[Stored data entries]
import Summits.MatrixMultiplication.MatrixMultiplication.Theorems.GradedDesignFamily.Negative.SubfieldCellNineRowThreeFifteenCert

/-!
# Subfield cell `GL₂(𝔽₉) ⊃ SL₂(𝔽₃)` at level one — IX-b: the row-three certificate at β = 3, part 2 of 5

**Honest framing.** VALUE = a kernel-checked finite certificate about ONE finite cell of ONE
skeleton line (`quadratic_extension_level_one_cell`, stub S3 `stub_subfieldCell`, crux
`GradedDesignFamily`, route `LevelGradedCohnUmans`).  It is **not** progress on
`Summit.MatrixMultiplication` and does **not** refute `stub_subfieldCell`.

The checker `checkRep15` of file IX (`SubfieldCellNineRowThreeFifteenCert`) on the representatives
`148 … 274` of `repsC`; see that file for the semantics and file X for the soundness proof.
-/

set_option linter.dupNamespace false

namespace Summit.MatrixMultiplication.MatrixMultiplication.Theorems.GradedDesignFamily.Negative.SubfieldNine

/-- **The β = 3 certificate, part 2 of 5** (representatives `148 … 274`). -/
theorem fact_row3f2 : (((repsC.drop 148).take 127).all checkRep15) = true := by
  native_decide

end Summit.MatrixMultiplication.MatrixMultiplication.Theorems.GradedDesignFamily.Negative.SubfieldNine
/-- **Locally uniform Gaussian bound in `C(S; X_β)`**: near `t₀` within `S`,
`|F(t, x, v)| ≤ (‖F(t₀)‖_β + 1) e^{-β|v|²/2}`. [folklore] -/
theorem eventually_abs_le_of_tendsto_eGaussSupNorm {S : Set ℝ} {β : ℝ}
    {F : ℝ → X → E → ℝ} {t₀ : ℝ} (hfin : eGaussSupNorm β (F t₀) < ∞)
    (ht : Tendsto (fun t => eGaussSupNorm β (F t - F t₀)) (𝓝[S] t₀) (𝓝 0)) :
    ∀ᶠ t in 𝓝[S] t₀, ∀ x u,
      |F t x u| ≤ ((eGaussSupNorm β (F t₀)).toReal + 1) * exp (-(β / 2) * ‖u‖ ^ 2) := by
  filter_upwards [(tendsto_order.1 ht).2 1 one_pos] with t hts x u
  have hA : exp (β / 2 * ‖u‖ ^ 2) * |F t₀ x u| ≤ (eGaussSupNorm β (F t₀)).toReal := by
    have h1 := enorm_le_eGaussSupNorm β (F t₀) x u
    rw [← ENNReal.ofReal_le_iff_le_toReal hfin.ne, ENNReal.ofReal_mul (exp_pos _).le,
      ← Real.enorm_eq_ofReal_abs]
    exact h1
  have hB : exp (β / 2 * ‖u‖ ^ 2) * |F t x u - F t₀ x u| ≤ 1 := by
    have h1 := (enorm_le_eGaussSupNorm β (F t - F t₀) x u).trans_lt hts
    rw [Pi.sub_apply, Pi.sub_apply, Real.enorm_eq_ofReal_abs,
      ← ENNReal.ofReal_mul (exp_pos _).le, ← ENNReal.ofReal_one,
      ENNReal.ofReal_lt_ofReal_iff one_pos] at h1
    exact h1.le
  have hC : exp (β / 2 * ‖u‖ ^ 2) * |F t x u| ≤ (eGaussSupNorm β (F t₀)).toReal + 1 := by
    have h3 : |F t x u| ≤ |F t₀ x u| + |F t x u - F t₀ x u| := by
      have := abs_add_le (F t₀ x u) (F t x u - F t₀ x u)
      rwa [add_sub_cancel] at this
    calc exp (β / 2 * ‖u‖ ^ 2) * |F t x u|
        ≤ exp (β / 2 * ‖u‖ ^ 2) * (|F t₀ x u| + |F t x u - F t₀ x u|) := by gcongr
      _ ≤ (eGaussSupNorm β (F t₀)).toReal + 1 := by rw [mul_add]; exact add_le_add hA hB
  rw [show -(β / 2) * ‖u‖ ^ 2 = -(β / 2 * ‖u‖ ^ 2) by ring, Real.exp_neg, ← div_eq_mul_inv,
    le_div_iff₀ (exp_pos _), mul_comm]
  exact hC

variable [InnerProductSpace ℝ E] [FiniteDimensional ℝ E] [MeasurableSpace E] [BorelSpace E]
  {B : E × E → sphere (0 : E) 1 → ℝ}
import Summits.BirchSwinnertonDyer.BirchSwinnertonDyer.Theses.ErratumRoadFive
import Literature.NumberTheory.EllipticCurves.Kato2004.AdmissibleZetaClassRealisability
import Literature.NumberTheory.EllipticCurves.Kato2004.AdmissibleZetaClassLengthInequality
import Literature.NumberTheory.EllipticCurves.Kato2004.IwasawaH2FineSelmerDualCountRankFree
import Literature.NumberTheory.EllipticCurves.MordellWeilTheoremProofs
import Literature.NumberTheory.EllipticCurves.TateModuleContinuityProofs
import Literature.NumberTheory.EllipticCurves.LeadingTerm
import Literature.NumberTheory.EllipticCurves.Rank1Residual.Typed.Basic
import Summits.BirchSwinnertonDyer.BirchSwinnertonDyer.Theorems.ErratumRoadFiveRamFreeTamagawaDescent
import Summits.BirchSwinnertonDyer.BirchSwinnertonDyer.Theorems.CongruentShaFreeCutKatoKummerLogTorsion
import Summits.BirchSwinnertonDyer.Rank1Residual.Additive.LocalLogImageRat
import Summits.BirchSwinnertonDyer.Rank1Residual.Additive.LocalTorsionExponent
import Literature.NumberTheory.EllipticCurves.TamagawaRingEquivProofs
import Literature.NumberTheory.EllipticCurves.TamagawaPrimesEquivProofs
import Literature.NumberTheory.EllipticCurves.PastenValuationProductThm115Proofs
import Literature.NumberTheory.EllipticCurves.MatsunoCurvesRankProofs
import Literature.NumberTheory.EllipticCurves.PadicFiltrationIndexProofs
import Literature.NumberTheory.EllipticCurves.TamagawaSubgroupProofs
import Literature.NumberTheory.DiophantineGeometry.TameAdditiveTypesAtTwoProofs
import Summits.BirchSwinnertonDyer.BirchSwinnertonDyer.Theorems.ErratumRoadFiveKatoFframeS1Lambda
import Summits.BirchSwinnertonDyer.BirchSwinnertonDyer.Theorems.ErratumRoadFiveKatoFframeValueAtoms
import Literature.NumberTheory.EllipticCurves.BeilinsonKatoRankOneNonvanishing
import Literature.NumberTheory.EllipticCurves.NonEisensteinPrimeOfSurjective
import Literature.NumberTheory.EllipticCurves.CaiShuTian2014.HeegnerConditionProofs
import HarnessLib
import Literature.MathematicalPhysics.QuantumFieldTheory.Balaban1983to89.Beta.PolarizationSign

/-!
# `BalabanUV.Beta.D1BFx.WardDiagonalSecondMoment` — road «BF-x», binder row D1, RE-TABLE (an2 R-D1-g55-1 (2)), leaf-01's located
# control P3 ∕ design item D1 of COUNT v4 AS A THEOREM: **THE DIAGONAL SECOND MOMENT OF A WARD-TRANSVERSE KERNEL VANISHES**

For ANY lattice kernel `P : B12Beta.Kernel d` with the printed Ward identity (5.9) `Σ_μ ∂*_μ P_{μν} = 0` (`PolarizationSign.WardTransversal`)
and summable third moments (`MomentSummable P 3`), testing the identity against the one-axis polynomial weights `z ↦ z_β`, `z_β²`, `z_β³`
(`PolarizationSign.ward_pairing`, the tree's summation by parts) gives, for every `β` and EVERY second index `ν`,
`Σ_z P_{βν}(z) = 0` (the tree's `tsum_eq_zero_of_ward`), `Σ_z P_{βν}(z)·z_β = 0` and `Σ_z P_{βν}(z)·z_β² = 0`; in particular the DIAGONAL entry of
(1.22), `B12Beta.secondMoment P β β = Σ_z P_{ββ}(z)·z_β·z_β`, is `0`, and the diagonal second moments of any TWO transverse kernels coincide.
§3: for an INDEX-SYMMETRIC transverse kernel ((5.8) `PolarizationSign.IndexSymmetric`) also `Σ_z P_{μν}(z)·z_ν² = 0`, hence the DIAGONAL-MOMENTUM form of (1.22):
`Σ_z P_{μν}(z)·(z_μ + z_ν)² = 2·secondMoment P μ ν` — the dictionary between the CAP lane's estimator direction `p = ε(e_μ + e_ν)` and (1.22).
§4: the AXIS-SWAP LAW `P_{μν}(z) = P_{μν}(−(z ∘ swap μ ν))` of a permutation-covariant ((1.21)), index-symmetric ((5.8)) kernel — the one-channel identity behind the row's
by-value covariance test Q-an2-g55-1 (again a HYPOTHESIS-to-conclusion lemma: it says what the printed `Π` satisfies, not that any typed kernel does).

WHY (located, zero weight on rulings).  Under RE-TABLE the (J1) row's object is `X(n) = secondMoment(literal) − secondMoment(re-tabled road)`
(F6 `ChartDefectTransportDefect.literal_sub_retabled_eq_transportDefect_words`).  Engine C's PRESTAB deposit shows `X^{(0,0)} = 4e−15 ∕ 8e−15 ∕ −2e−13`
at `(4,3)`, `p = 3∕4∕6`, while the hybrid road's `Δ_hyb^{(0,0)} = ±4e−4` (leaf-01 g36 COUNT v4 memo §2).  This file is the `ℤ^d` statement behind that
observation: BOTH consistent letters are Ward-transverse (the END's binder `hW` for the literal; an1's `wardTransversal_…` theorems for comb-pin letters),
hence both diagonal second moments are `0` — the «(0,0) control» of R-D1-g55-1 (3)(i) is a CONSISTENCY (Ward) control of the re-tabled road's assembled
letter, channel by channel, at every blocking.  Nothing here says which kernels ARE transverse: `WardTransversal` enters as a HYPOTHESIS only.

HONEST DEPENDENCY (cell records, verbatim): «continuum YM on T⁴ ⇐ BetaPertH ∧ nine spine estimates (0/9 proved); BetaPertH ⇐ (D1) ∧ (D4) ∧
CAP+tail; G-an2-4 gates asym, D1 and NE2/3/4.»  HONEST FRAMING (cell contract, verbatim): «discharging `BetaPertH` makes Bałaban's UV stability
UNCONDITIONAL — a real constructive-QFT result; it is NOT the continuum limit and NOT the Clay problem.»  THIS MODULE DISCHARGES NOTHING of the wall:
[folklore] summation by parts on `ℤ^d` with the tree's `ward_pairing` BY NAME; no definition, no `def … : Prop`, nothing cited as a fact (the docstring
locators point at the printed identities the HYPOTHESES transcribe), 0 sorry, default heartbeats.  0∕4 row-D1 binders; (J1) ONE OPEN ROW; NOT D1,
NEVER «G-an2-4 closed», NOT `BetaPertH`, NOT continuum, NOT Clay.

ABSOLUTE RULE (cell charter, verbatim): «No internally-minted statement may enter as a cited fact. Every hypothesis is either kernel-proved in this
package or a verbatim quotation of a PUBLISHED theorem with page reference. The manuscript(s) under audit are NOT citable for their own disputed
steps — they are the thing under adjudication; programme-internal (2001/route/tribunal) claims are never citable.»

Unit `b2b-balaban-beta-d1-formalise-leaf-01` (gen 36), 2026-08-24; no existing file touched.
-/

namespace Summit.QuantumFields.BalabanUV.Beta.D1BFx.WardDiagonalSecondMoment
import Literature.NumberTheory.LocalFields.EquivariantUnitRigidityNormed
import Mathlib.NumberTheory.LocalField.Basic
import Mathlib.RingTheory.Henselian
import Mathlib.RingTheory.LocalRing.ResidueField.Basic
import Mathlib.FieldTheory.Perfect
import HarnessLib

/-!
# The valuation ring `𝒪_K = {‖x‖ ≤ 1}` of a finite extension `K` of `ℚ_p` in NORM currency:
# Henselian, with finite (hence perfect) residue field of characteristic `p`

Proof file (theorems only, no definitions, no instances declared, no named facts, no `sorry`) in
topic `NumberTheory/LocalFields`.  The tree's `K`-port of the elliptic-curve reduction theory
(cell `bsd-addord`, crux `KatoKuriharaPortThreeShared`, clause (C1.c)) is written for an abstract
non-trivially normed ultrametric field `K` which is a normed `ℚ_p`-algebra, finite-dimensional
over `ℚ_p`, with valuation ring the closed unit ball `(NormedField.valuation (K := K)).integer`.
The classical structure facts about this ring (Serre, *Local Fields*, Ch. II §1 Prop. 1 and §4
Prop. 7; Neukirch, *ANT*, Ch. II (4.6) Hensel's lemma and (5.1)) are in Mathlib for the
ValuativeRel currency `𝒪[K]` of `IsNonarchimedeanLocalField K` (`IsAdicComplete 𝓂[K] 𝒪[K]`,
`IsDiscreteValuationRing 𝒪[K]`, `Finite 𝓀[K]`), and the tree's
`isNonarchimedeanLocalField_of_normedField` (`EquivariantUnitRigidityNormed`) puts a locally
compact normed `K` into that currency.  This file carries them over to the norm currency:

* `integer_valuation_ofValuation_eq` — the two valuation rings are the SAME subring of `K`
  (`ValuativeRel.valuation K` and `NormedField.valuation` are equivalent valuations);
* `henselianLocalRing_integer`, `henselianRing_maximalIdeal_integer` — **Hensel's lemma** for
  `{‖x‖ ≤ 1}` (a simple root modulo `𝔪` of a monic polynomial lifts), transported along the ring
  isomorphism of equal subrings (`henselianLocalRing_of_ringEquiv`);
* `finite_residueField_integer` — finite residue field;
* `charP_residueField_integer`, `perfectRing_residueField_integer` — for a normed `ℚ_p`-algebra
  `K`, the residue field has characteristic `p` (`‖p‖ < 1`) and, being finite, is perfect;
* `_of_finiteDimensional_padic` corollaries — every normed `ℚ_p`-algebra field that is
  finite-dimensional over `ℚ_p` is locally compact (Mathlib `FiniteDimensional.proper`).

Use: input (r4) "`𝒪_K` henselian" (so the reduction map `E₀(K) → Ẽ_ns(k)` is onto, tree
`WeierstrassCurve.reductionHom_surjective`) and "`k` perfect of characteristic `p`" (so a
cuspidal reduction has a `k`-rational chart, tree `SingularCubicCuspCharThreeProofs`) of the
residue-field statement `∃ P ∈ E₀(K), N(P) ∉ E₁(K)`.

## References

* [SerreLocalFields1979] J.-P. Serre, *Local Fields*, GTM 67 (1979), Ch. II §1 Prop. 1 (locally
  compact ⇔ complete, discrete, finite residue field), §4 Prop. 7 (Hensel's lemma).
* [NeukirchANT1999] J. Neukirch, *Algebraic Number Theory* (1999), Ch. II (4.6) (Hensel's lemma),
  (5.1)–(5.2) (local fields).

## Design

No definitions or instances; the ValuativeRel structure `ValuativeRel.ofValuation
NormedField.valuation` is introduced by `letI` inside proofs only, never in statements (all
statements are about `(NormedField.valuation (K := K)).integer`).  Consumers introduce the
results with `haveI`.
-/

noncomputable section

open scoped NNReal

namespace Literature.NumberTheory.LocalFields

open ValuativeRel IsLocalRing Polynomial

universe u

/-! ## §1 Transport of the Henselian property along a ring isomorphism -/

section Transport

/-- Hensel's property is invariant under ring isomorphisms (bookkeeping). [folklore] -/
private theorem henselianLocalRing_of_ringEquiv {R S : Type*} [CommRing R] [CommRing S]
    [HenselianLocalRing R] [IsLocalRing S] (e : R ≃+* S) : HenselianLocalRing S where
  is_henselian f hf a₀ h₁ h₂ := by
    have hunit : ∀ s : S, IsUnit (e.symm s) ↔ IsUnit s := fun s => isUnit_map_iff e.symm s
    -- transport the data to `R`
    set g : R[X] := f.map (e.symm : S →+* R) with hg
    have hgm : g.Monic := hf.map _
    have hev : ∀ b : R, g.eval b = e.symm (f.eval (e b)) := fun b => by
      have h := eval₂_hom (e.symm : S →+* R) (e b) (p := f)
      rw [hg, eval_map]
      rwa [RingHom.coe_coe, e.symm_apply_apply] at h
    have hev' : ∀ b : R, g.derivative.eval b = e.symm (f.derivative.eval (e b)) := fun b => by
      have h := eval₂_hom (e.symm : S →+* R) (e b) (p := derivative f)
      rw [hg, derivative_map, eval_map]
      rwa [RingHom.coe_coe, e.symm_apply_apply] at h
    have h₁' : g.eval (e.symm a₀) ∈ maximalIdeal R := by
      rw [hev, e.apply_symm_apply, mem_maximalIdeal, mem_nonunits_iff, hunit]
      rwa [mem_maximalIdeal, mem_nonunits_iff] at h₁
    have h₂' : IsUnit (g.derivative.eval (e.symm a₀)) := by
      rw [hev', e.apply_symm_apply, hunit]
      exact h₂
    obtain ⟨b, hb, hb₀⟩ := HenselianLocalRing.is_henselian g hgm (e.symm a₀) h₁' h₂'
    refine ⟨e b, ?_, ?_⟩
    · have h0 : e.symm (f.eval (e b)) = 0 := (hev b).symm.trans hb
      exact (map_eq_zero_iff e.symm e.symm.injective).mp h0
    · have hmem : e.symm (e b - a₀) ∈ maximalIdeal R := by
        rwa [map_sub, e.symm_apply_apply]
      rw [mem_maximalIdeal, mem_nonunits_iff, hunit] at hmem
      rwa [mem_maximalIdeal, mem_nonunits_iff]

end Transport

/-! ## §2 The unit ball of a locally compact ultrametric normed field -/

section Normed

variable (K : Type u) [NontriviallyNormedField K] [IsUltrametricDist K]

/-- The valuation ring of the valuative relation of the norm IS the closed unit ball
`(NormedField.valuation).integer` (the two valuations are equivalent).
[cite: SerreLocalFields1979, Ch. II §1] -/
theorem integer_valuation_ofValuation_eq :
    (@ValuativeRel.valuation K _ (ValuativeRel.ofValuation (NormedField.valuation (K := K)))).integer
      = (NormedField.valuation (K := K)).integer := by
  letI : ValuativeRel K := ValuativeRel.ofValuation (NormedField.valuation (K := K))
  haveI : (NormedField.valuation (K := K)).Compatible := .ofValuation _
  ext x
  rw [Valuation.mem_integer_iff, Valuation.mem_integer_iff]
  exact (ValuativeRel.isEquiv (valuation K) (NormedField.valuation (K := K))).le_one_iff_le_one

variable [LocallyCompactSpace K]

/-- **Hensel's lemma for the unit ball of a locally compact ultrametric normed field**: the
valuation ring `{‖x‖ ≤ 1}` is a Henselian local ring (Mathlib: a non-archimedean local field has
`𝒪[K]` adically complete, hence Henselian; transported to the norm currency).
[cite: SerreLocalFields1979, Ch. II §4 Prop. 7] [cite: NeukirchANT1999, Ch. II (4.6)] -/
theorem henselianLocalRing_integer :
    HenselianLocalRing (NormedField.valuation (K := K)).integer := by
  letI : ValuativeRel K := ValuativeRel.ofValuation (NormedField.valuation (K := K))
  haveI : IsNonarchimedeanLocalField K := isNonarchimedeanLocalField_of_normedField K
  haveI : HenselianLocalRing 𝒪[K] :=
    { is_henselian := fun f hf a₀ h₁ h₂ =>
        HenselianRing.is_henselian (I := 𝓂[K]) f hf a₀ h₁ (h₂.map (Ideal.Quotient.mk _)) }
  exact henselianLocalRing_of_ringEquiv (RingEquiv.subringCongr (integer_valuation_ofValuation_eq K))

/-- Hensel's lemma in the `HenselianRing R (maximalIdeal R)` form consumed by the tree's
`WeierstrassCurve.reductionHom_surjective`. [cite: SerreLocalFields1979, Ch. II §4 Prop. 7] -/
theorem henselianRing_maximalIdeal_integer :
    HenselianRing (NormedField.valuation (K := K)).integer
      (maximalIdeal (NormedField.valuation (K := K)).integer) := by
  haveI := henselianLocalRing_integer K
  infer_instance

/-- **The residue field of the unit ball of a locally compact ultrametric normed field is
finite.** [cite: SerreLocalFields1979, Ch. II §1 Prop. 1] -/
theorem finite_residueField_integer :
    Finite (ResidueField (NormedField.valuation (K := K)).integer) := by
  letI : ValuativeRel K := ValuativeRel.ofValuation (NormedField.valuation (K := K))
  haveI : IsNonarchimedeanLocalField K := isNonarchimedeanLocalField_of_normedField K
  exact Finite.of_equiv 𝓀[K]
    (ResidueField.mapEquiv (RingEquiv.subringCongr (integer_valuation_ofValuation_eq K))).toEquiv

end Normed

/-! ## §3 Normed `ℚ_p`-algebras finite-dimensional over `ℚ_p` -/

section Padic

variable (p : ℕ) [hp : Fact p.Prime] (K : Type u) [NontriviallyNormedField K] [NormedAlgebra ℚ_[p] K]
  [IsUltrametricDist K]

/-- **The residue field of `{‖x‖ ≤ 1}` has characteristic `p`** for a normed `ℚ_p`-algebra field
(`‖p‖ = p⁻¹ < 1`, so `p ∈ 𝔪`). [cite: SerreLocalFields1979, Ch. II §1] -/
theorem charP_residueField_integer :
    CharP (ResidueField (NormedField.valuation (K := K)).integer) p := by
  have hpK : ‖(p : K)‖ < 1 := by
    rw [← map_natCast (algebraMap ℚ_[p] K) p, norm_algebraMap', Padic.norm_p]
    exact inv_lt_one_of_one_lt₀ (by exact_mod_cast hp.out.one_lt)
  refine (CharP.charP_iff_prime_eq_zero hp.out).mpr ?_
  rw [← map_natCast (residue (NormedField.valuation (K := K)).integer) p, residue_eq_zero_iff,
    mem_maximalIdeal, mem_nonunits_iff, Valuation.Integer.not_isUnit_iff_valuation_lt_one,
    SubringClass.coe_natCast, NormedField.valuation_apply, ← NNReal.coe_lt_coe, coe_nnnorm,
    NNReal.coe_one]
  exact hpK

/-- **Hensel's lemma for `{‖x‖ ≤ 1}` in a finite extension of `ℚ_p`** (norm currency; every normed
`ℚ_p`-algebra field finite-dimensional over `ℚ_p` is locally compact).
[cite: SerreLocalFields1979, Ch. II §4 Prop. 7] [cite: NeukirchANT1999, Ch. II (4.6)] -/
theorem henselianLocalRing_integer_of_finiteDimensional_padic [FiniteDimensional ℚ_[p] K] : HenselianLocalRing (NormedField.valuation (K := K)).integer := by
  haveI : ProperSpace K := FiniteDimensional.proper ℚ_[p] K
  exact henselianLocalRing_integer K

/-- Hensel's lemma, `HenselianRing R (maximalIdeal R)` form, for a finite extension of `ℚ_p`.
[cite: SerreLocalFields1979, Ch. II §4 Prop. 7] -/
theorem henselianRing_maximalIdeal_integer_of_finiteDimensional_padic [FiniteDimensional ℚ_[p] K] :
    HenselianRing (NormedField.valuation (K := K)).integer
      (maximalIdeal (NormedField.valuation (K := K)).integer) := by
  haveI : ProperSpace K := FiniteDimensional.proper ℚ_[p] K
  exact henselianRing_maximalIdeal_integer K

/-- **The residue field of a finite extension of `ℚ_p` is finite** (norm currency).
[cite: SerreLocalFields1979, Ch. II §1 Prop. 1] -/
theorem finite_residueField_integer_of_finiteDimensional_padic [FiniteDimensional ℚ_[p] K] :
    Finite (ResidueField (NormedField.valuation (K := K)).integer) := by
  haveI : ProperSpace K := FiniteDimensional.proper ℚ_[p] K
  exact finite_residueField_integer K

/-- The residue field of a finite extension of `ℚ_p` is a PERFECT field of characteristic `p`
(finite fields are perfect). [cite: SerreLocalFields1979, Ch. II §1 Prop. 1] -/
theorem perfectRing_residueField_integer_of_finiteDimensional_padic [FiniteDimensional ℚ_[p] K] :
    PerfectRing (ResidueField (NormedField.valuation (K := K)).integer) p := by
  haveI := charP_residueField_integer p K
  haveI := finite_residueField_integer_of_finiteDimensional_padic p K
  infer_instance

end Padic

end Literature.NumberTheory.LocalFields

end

#### WHAT YOU SHOULD DO
The output should be exactly the lines above from the line containing "finite residue field;" to the line containing "finite, is perfect;", inclusive, with no other lines.

#### FINAL ANSWER
* `finite_residueField_integer` — finite residue field;
* `charP_residueField_integer`, `perfectRing_residueField_integer` — for a normed `ℚ_p`-algebra
  `K`, the residue field has characteristic `p` (`‖p‖ < 1`) and, being finite, is perfect;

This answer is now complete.